▶ **What is needed**
Using the data beneath this instruction, retype only the lines from the one that contains "hq₀⟩ := hdiag" down to the one that contains "choose lam mu hlm using hco", both included, exactly as they appear.

(Data items)
import Mathlib
import Summits.ValiantsHypothesis.ValiantsHypothesis.Theorems.RigidityForcesSymmetryRankRigidMinimalReprLaplaceFiveSeparatedCaptureCommonLinePlaneDiag
import Summits.ValiantsHypothesis.ValiantsHypothesis.Theorems.RigidityForcesSymmetryRankRigidMinimalReprLaplaceFiveSeparatedCaptureLineInTwoPlanes
import Summits.ValiantsHypothesis.ValiantsHypothesis.Theorems.RigidityForcesSymmetryRankRigidMinimalReprLaplaceFiveSeparatedCaptureTwoTerm

/-!
# ValiantsHypothesis / RigidityForcesSymmetry — crux `LaplaceOptimalFive` (stmt-ValiantsHypothesis-24813), symmetric capture:
# ★★ **DIAGONAL-FREE PROLONGATIONS OF A PLANE THROUGH A ZERO-DIAGONAL LINE FORM AT MOST A LINE**, and the count
# `finrank W ≤ 2 + 3 + 1` for a zero-diagonal common line with three nonzero rows and a non-binary pair

Brick 3 (part 8) of the K1 lane (val-port-2 g6, 2026-08-29).  Located lemma (P0) of the common-line note (rev 6–7), now typed:
for `U = ⟨u, a⟩` with `u ≠ 0` zero-diagonal, the diagonal-free elements of `prolong U` span at most one dimension.  Proof: write the
slices `G_p = λ_p u + μ_p a`; reading `G(p,q₀,q₀)` through the letter `p` and through `q₀` gives `a_{q₀q₀}·μ = λ_{q₀}·u_{q₀}`.  If `a` has
a diagonal entry `a_{q₀q₀} ≠ 0`, diagonal-freeness gives `μ_{q₀} = 0`, so `G ↦ G(q₀,i,j)` (`u_{ij} ≠ 0`) is injective on the diagonal-free
part (its vanishing forces `λ_{q₀} = 0`, then `μ = 0`, then `G = u ⊠ λ` symmetric, then `λ = 0` by ✓ `rankOne_of_tensor_symm` since
`u` is not a square); if `a` is zero-diagonal, every element of `prolong U` is square-free and ✓ `prolong_sup_sqfree_eq_zero` kills it.
With ✓ `finrank_le_symDiag_add_prolong_add_diagFree` (m = 2 by ✓ `finrank_symDiag_le_two`) this gives the count of the title.

* ★★ `finrank_diagFree_prolong_pair_le_one` — (P0).
* ★★ `finrank_le_six_of_common_line_rows` — `u` zero-diagonal with an entry `u_{ij} ≠ 0` and a third nonzero row, `U₀₁ = ⟨u,a⟩`,
  `a ∉ U₀₂ ∋ u`, `U₁₂ = ⟨u,c⟩`, and `finrank prolong(U₀₁ ⊔ U₀₂) ≤ 3` (a non-binary pair) ⇒ `finrank W ≤ 6`;
  ★ `captureIneqSym_of_common_line_rows` — the `CaptureIneqSym` conclusion.
  Remaining for the zero-diagonal common line with ≥ 3 nonzero rows: the case where ALL three pairs have prolongation 4 — by ✓BN
  they are binary in the row space of `u`, flat, and ✓ `captureIneqSym_of_common_line_binary` applies (the bookkeeping
  «all pairs binary ⇒ its hypotheses» is on paper, NOTE rev 7); so after this file the common-line profile is a theorem except for
  that bookkeeping and for the pair-monomial line (located: `W ≤ 5 + r`, (R1)).

Honest framing.  `CaptureIneqSym` for three arbitrary planes through a pair-monomial line, the all-binary bookkeeping above,
`CaptureIneqSym` in general, K1 on `K₃ ⊔ K₂`, `LaplaceOptimalFive` (OPEN · CONTESTED 72/120), `RankRigidMinimalRepr` and `VP ≠ VNP`
are NOT proved here.  No definitions, no `sorry`.
-/

set_option linter.dupNamespace false
set_option autoImplicit false

namespace Summit.ValiantsHypothesis.ValiantsHypothesis.Theorems.RigidityForcesSymmetryRankRigidMinimalRepr

namespace LaplaceFiveSeparatedCapture

open Finset

/-- ★★ **(P0): DIAGONAL-FREE PROLONGATIONS OF `⟨u, a⟩`, `u ≠ 0` ZERO-DIAGONAL, SPAN AT MOST A LINE.**  For every submodule `D` of
diagonal-free elements of `prolong (span {u, a})`: `finrank D ≤ 1`. [folklore] -/
theorem finrank_diagFree_prolong_pair_le_one (u a : Fin 5 → Fin 5 → ℂ) (hu : ∀ p q, u p q = u q p) (ha : ∀ p q, a p q = a q p)
    (hud : ∀ p, u p p = 0) (hu0 : u ≠ 0)
    (D : Submodule ℂ (Fin 5 → Fin 5 → Fin 5 → ℂ))
    (hD : ∀ G ∈ D, G ∈ prolong (Submodule.span ℂ ({u, a} : Set (Fin 5 → Fin 5 → ℂ))) ∧ ∀ p : Fin 5, G p p p = 0) :
    Module.finrank ℂ D ≤ 1 := by
  classical
  -- a nonzero (off-diagonal) entry of `u`
  have hij : ∃ i j : Fin 5, u i j ≠ 0 := by
    by_contra h
    push Not at h
    exact hu0 (funext fun i => funext fun j => h i j)
  obtain ⟨i₀, j₀, hij⟩ := hij
  -- the plane is symmetric of finrank ≤ 2
  have hUs : ∀ x ∈ Submodule.span ℂ ({u, a} : Set (Fin 5 → Fin 5 → ℂ)), ∀ p q : Fin 5, x p q = x q p := by
    intro x hx p q
    obtain ⟨c1, c2, rfl⟩ := Submodule.mem_span_pair.mp hx
    simp only [Pi.add_apply, Pi.smul_apply, smul_eq_mul, hu p q, ha p q]
  have hU2 : Module.finrank ℂ (Submodule.span ℂ ({u, a} : Set (Fin 5 → Fin 5 → ℂ))) ≤ 2 := by
    have h : Module.finrank ℂ (Submodule.span ℂ (↑({u, a} : Finset (Fin 5 → Fin 5 → ℂ)) : Set (Fin 5 → Fin 5 → ℂ))) ≤ 2 :=
      (finrank_span_finset_le_card _).trans Finset.card_le_two
    have hset : (↑({u, a} : Finset (Fin 5 → Fin 5 → ℂ)) : Set (Fin 5 → Fin 5 → ℂ)) = {u, a} := by
      simp only [Finset.coe_insert, Finset.coe_singleton]
    rw [hset] at h
    exact h
  by_cases hdiag : ∃ q₀, a q₀ q₀ ≠ 0
  · obtain ⟨q₀, hq₀⟩ := hdiag
    -- the read-out `G ↦ G(q₀, i₀, j₀)` is injective on `D`
    let φ : D →ₗ[ℂ] ℂ :=
      ((LinearMap.proj j₀).comp ((LinearMap.proj i₀).comp
        (LinearMap.proj q₀ : (Fin 5 → Fin 5 → Fin 5 → ℂ) →ₗ[ℂ] (Fin 5 → Fin 5 → ℂ)))).comp D.subtype
    have hφ : ∀ G : D, φ G = G.1 q₀ i₀ j₀ := fun G => rfl
    suffices hinj : Function.Injective φ by
      have h := LinearMap.finrank_le_finrank_of_injective hinj
      rwa [Module.finrank_self] at h
    rw [injective_iff_map_eq_zero]
    intro G hG0
    obtain ⟨hGp, hGd⟩ := hD G.1 G.2
    rw [mem_prolong_iff] at hGp
    obtain ⟨h1, h2, hsl⟩ := hGp
    have hco : ∀ p, ∃ l m : ℂ, l • u + m • a = G.1 p := fun p => Submodule.mem_span_pair.mp (hsl p)
    choose lam mu hlm using hco
    have hc : ∀ p q r, G.1 p q r = lam p * u q r + mu p * a q r := fun p q r => by
      have e := congrFun (congrFun (hlm p) q) r
      simp only [Pi.add_apply, Pi.smul_apply, smul_eq_mul] at e
      exact e.symm
    -- diagonal-freeness at `q₀`
    have hmu0 : mu q₀ = 0 := by
      have e := hGd q₀
      rw [hc, hud q₀, mul_zero, zero_add] at e
      rcases mul_eq_zero.mp e with h | h
      · exact h
      · exact absurd h hq₀
    -- `a_{q₀q₀} μ_p = λ_{q₀} u_{p q₀}`
    have hS1 : ∀ p, a q₀ q₀ * mu p = lam q₀ * u q₀ p := fun p => by
      have e1 : G.1 p q₀ q₀ = lam p * u q₀ q₀ + mu p * a q₀ q₀ := hc p q₀ q₀
      have e2 : G.1 p q₀ q₀ = G.1 q₀ q₀ p := by rw [h1 p q₀ q₀, h2 q₀ p q₀]
      rw [e2, hc, hmu0, hud q₀] at e1
      linear_combination -e1
    -- the read-out vanishes: `λ_{q₀} = 0`
    have hl0 : lam q₀ = 0 := by
      have e := hG0
      rw [hφ, hc, hmu0, zero_mul, add_zero] at e
      rcases mul_eq_zero.mp e with h | h
      · exact h
      · exact absurd h hij
    have hmu : ∀ p, mu p = 0 := fun p => by
      have e := hS1 p
      rw [hl0, zero_mul] at e
      rcases mul_eq_zero.mp e with h | h
      · exact absurd h hq₀
      · exact h
    -- `G = u ⊠ λ` symmetric forces `λ = 0` (`u` is not a square)
    have hlam : ∀ p, lam p = 0 := by
      by_contra hne
      push Not at hne
      obtain ⟨r₀, hr₀⟩ := hne
      have hsym : ∀ p q r, u p q * lam r = u p r * lam q := fun p q r => by
        have e1 : G.1 r p q = lam r * u p q := by rw [hc, hmu r, zero_mul, add_zero]
        have e2 : G.1 q p r = lam q * u p r := by rw [hc, hmu q, zero_mul, add_zero]
        have e3 : G.1 r p q = G.1 q p r := by rw [h1 r p q, h2 p r q, h1 p q r]
        rw [e1, e2] at e3
        linear_combination e3
      have key := rankOne_of_tensor_symm u lam hu hsym r₀ hr₀
      apply hu0
      funext p q
      rw [key p q, hud r₀]
      simp
    apply Subtype.ext
    funext p q r
    rw [hc, hmu p, hlam p]
    simp
  · -- `a` zero-diagonal: every element of `D` is square-free, hence zero
    push Not at hdiag
    have hD0 : ∀ G ∈ D, G = 0 := by
      intro G hG
      obtain ⟨hGp, -⟩ := hD G hG
      have hGp' := hGp
      rw [mem_prolong_iff] at hGp'
      obtain ⟨h1, h2, hsl⟩ := hGp'
      have hsq : ∀ p r, (G + 0) p p r = 0 := by
        intro p r
        rw [add_zero]
        have e : G p p r = G r p p := by rw [h2 p p r, h1 p r p]
        rw [e]
        obtain ⟨l, m, hlm⟩ := Submodule.mem_span_pair.mp (hsl r)
        have e2 := congrFun (congrFun hlm p) p
        simp only [Pi.add_apply, Pi.smul_apply, smul_eq_mul, hud p, hdiag p, mul_zero, add_zero] at e2
        exact e2.symm
      have h3 : Module.finrank ℂ ↥(Submodule.span ℂ ({u, a} : Set (Fin 5 → Fin 5 → ℂ)) ⊔
          Submodule.span ℂ ({u, a} : Set (Fin 5 → Fin 5 → ℂ))) ≤ 3 := by
        rw [sup_idem]
        exact hU2.trans (by norm_num)
      have h := prolong_sup_sqfree_eq_zero _ _ hUs hUs hU2 hU2 h3 G 0 hGp (Submodule.zero_mem _) hsq
      rwa [add_zero] at h
    have hbot : D = ⊥ := by
      refine (Submodule.eq_bot_iff _).mpr hD0
    rw [hbot, finrank_bot]
    exact Nat.zero_le _

/-- ★★ **COUNT FOR A ZERO-DIAGONAL COMMON LINE WITH THREE NONZERO ROWS AND A NON-BINARY PAIR.**  `u` symmetric zero-diagonal with
`u_{ij} ≠ 0` and a third nonzero row `p ∉ {i,j}`; `U₀₁ = ⟨u, a⟩`, `a ∉ U₀₂ ∋ u`, `U₁₂ = ⟨u, c⟩`; `finrank prolong(U₀₁ ⊔ U₀₂) ≤ 3`.  Then
`finrank W ≤ 6` (= 2 for `K(u)` by ✓ `finrank_symDiag_le_two`, + 3, + 1 by (P0), via ✓ `finrank_le_symDiag_add_prolong_add_diagFree`). [folklore] -/
theorem finrank_le_six_of_common_line_rows (u a c : Fin 5 → Fin 5 → ℂ) (hu : ∀ p q, u p q = u q p) (ha : ∀ p q, a p q = a q p)
    (hc : ∀ p q, c p q = c q p) (i j p r : Fin 5) (hij : i ≠ j) (hpi : p ≠ i) (hpj : p ≠ j) (huij : u i j ≠ 0) (hupr : u p r ≠ 0)
    (hud : ∀ q, u q q = 0) (U02 W : Submodule ℂ (Fin 5 → Fin 5 → ℂ))
    (h02s : ∀ x ∈ U02, ∀ p q : Fin 5, x p q = x q p) (huU : u ∈ U02) (haU : a ∉ U02)
    (h3 : Module.finrank ℂ (prolong (Submodule.span ℂ ({u, a} : Set (Fin 5 → Fin 5 → ℂ)) ⊔ U02)) ≤ 3)
    (hWs : ∀ μ ∈ W, ∀ s t : Fin 5, μ s t = μ t s) (hWd : ∀ μ ∈ W, ∀ s : Fin 5, μ s s = 0)
    (hWc : ∀ μ ∈ W, contractZ μ ∈ L3 (Submodule.span ℂ ({u, a} : Set (Fin 5 → Fin 5 → ℂ))) U02
      (Submodule.span ℂ ({u, c} : Set (Fin 5 → Fin 5 → ℂ)))) :
    Module.finrank ℂ W ≤ 6 := by
  classical
  have hu0 : u ≠ 0 := fun h => huij (by rw [h]; rfl)
  have h12s : ∀ x ∈ Submodule.span ℂ ({u, c} : Set (Fin 5 → Fin 5 → ℂ)), ∀ p q : Fin 5, x p q = x q p := by
    intro x hx p q
    obtain ⟨c1, c2, rfl⟩ := Submodule.mem_span_pair.mp hx
    simp only [Pi.add_apply, Pi.smul_apply, smul_eq_mul, hu p q, hc p q]
  have huU' : u ∈ Submodule.span ℂ ({u, c} : Set (Fin 5 → Fin 5 → ℂ)) := Submodule.subset_span (by simp)
  -- the diagonal-free part of `prolong U₁₂`
  let ev : Fin 5 → ((Fin 5 → Fin 5 → Fin 5 → ℂ) →ₗ[ℂ] ℂ) := fun q =>
    (LinearMap.proj q).comp ((LinearMap.proj q).comp
      (LinearMap.proj q : (Fin 5 → Fin 5 → Fin 5 → ℂ) →ₗ[ℂ] (Fin 5 → Fin 5 → ℂ)))
  let D : Submodule ℂ (Fin 5 → Fin 5 → Fin 5 → ℂ) :=
    prolong (Submodule.span ℂ ({u, c} : Set (Fin 5 → Fin 5 → ℂ))) ⊓ ⨅ q : Fin 5, LinearMap.ker (ev q)
  have hDin : ∀ G ∈ prolong (Submodule.span ℂ ({u, c} : Set (Fin 5 → Fin 5 → ℂ))), (∀ q : Fin 5, G q q q = 0) → G ∈ D := by
    intro G hG hG0
    refine Submodule.mem_inf.mpr ⟨hG, ?_⟩
    rw [Submodule.mem_iInf]
    intro q
    rw [LinearMap.mem_ker]
    exact hG0 q
  have hDout : ∀ G ∈ D, G ∈ prolong (Submodule.span ℂ ({u, c} : Set (Fin 5 → Fin 5 → ℂ))) ∧ ∀ q : Fin 5, G q q q = 0 := by
    intro G hG
    obtain ⟨hG1, hG2⟩ := Submodule.mem_inf.mp hG
    rw [Submodule.mem_iInf] at hG2
    exact ⟨hG1, fun q => by have := hG2 q; rwa [LinearMap.mem_ker] at this⟩
  have hD1 : Module.finrank ℂ D ≤ 1 := finrank_diagFree_prolong_pair_le_one u c hu hc hud hu0 D hDout
  have h := finrank_le_symDiag_add_prolong_add_diagFree u a hu ha U02 _ W h02s h12s hud huU huU' haU 2
    (fun S hS => finrank_symDiag_le_two u hu i j p r hij hpi hpj huij hupr S hS) hWs hWd hWc D hDin
  omega

/-- ★ **`CaptureIneqSym` for a zero-diagonal common line with three nonzero rows and a non-binary pair** (`6 ≤ Σ finrank`,
e.g. three 2-planes). [folklore] -/
theorem captureIneqSym_of_common_line_rows (u a c : Fin 5 → Fin 5 → ℂ) (hu : ∀ p q, u p q = u q p) (ha : ∀ p q, a p q = a q p)
    (hc : ∀ p q, c p q = c q p) (i j p r : Fin 5) (hij : i ≠ j) (hpi : p ≠ i) (hpj : p ≠ j) (huij : u i j ≠ 0) (hupr : u p r ≠ 0)
    (hud : ∀ q, u q q = 0) (U02 W : Submodule ℂ (Fin 5 → Fin 5 → ℂ))
    (h02s : ∀ x ∈ U02, ∀ p q : Fin 5, x p q = x q p) (huU : u ∈ U02) (haU : a ∉ U02)
    (h3 : Module.finrank ℂ (prolong (Submodule.span ℂ ({u, a} : Set (Fin 5 → Fin 5 → ℂ)) ⊔ U02)) ≤ 3)
    (h6 : 6 ≤ Module.finrank ℂ (Submodule.span ℂ ({u, a} : Set (Fin 5 → Fin 5 → ℂ))) + Module.finrank ℂ U02
      + Module.finrank ℂ (Submodule.span ℂ ({u, c} : Set (Fin 5 → Fin 5 → ℂ))))
    (hWs : ∀ μ ∈ W, ∀ s t : Fin 5, μ s t = μ t s) (hWd : ∀ μ ∈ W, ∀ s : Fin 5, μ s s = 0)
    (hWc : ∀ μ ∈ W, contractZ μ ∈ L3 (Submodule.span ℂ ({u, a} : Set (Fin 5 → Fin 5 → ℂ))) U02
      (Submodule.span ℂ ({u, c} : Set (Fin 5 → Fin 5 → ℂ)))) :
    Module.finrank ℂ W ≤ Module.finrank ℂ (Submodule.span ℂ ({u, a} : Set (Fin 5 → Fin 5 → ℂ))) + Module.finrank ℂ U02
      + Module.finrank ℂ (Submodule.span ℂ ({u, c} : Set (Fin 5 → Fin 5 → ℂ))) :=
  (finrank_le_six_of_common_line_rows u a c hu ha hc i j p r hij hpi hpj huij hupr hud U02 W h02s huU haU h3 hWs hWd hWc).trans h6

end LaplaceFiveSeparatedCapture

end Summit.ValiantsHypothesis.ValiantsHypothesis.Theorems.RigidityForcesSymmetryRankRigidMinimalRepr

▶ **Expected answer**
  · obtain ⟨q₀, hq₀⟩ := hdiag
    -- the read-out `G ↦ G(q₀, i₀, j₀)` is injective on `D`
    let φ : D →ₗ[ℂ] ℂ :=
      ((LinearMap.proj j₀).comp ((LinearMap.proj i₀).comp
        (LinearMap.proj q₀ : (Fin 5 → Fin 5 → Fin 5 → ℂ) →ₗ[ℂ] (Fin 5 → Fin 5 → ℂ)))).comp D.subtype
    have hφ : ∀ G : D, φ G = G.1 q₀ i₀ j₀ := fun G => rfl
    suffices hinj : Function.Injective φ by
      have h := LinearMap.finrank_le_finrank_of_injective hinj
      rwa [Module.finrank_self] at h
    rw [injective_iff_map_eq_zero]
    intro G hG0
    obtain ⟨hGp, hGd⟩ := hD G.1 G.2
    rw [mem_prolong_iff] at hGp
    obtain ⟨h1, h2, hsl⟩ := hGp
    have hco : ∀ p, ∃ l m : ℂ, l • u + m • a = G.1 p := fun p => Submodule.mem_span_pair.mp (hsl p)
    choose lam mu hlm using hco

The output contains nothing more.